**Task:** Every line below that mentions the word "hDel" should be copied out.

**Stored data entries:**
----

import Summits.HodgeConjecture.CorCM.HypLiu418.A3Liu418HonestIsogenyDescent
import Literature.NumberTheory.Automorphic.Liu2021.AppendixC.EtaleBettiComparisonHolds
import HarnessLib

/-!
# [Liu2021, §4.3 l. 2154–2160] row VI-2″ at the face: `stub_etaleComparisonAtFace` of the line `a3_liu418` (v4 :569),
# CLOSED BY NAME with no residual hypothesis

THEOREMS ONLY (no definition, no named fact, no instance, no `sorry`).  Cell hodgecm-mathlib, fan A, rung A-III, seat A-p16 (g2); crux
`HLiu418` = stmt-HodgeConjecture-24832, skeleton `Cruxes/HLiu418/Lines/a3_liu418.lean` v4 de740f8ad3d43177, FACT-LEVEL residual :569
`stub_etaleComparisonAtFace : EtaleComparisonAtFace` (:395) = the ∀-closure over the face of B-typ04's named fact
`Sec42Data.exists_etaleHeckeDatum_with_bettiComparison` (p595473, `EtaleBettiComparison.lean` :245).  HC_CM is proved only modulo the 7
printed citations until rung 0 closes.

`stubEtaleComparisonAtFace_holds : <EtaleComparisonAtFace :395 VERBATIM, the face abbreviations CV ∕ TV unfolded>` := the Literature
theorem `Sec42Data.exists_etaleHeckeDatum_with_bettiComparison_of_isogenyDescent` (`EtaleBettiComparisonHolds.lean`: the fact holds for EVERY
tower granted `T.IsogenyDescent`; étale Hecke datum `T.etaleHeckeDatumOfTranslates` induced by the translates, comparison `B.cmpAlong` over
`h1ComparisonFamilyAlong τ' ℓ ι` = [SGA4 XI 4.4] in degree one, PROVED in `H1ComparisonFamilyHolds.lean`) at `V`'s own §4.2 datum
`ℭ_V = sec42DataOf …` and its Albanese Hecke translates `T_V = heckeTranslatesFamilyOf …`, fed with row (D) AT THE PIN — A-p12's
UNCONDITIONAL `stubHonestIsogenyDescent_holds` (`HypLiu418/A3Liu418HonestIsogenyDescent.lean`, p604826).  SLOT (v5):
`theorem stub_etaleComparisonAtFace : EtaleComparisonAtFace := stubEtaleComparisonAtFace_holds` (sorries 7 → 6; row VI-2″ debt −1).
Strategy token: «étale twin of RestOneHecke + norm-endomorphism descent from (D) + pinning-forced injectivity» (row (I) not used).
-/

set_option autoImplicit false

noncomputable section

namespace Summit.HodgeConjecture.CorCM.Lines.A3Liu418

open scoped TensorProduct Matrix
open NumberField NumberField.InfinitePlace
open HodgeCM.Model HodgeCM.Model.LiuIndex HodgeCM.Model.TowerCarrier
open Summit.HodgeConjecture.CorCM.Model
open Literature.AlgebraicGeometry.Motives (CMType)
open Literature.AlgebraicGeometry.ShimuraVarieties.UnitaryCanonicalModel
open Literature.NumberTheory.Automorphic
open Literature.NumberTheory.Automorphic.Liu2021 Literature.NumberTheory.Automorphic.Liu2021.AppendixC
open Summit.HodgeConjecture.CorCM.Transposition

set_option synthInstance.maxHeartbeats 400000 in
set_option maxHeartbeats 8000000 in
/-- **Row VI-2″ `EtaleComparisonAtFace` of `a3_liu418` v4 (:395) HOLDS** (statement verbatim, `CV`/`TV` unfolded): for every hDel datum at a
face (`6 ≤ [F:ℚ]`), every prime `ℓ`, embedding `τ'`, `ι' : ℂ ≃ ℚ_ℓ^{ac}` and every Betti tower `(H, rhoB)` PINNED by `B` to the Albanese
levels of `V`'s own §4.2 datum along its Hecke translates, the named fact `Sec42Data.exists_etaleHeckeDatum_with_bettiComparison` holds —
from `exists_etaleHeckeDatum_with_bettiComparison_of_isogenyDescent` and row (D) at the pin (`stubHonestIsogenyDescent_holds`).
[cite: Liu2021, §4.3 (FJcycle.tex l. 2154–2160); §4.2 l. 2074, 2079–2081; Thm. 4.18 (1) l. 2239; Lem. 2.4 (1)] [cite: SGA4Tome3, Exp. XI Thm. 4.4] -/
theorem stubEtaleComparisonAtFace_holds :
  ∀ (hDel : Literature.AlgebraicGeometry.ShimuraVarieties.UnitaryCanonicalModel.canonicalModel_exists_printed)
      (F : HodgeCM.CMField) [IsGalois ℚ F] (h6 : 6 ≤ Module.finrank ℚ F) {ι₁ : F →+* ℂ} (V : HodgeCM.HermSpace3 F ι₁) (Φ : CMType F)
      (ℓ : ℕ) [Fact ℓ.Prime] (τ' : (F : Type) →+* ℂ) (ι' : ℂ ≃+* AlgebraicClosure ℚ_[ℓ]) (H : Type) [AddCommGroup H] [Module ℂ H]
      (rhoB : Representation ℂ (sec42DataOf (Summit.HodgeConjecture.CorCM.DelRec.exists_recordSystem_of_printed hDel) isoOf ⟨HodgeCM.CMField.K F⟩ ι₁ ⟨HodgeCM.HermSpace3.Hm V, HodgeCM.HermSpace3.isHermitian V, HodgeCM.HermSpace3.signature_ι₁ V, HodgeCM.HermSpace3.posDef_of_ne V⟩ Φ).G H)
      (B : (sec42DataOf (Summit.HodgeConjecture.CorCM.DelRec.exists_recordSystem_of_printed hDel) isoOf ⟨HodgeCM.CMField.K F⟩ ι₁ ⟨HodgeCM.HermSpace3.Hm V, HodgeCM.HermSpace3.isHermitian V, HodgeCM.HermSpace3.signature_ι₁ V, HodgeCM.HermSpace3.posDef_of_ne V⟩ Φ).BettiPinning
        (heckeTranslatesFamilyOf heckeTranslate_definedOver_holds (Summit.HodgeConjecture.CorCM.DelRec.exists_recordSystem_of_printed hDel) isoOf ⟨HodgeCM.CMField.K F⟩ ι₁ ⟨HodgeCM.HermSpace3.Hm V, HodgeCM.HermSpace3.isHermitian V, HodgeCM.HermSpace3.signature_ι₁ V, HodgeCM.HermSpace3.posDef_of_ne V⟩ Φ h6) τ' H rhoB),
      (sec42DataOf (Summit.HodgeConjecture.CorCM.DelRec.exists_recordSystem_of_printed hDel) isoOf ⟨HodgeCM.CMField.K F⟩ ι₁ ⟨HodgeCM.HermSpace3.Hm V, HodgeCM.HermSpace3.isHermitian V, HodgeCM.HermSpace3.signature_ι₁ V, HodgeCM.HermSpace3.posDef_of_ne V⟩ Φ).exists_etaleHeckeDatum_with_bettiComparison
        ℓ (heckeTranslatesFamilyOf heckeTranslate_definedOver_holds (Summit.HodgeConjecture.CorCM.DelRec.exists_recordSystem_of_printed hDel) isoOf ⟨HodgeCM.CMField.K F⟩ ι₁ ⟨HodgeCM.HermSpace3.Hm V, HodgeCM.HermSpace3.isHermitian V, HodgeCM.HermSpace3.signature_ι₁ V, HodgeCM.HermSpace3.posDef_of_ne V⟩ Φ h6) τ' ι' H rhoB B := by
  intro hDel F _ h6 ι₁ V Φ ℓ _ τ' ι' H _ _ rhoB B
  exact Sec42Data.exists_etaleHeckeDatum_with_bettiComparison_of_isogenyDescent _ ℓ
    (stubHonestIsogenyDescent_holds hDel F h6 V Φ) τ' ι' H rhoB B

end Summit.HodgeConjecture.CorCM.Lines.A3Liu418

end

----

**The completed task:**
/-- **Row VI-2″ `EtaleComparisonAtFace` of `a3_liu418` v4 (:395) HOLDS** (statement verbatim, `CV`/`TV` unfolded): for every hDel datum at a
  ∀ (hDel : Literature.AlgebraicGeometry.ShimuraVarieties.UnitaryCanonicalModel.canonicalModel_exists_printed)
      (rhoB : Representation ℂ (sec42DataOf (Summit.HodgeConjecture.CorCM.DelRec.exists_recordSystem_of_printed hDel) isoOf ⟨HodgeCM.CMField.K F⟩ ι₁ ⟨HodgeCM.HermSpace3.Hm V, HodgeCM.HermSpace3.isHermitian V, HodgeCM.HermSpace3.signature_ι₁ V, HodgeCM.HermSpace3.posDef_of_ne V⟩ Φ).G H)
      (B : (sec42DataOf (Summit.HodgeConjecture.CorCM.DelRec.exists_recordSystem_of_printed hDel) isoOf ⟨HodgeCM.CMField.K F⟩ ι₁ ⟨HodgeCM.HermSpace3.Hm V, HodgeCM.HermSpace3.isHermitian V, HodgeCM.HermSpace3.signature_ι₁ V, HodgeCM.HermSpace3.posDef_of_ne V⟩ Φ).BettiPinning
        (heckeTranslatesFamilyOf heckeTranslate_definedOver_holds (Summit.HodgeConjecture.CorCM.DelRec.exists_recordSystem_of_printed hDel) isoOf ⟨HodgeCM.CMField.K F⟩ ι₁ ⟨HodgeCM.HermSpace3.Hm V, HodgeCM.HermSpace3.isHermitian V, HodgeCM.HermSpace3.signature_ι₁ V, HodgeCM.HermSpace3.posDef_of_ne V⟩ Φ h6) τ' H rhoB),
      (sec42DataOf (Summit.HodgeConjecture.CorCM.DelRec.exists_recordSystem_of_printed hDel) isoOf ⟨HodgeCM.CMField.K F⟩ ι₁ ⟨HodgeCM.HermSpace3.Hm V, HodgeCM.HermSpace3.isHermitian V, HodgeCM.HermSpace3.signature_ι₁ V, HodgeCM.HermSpace3.posDef_of_ne V⟩ Φ).exists_etaleHeckeDatum_with_bettiComparison
        ℓ (heckeTranslatesFamilyOf heckeTranslate_definedOver_holds (Summit.HodgeConjecture.CorCM.DelRec.exists_recordSystem_of_printed hDel) isoOf ⟨HodgeCM.CMField.K F⟩ ι₁ ⟨HodgeCM.HermSpace3.Hm V, HodgeCM.HermSpace3.isHermitian V, HodgeCM.HermSpace3.signature_ι₁ V, HodgeCM.HermSpace3.posDef_of_ne V⟩ Φ h6) τ' ι' H rhoB B := by
  intro hDel F _ h6 ι₁ V Φ ℓ _ τ' ι' H _ _ rhoB B
    (stubHonestIsogenyDescent_holds hDel F h6 V Φ) τ' ι' H rhoB B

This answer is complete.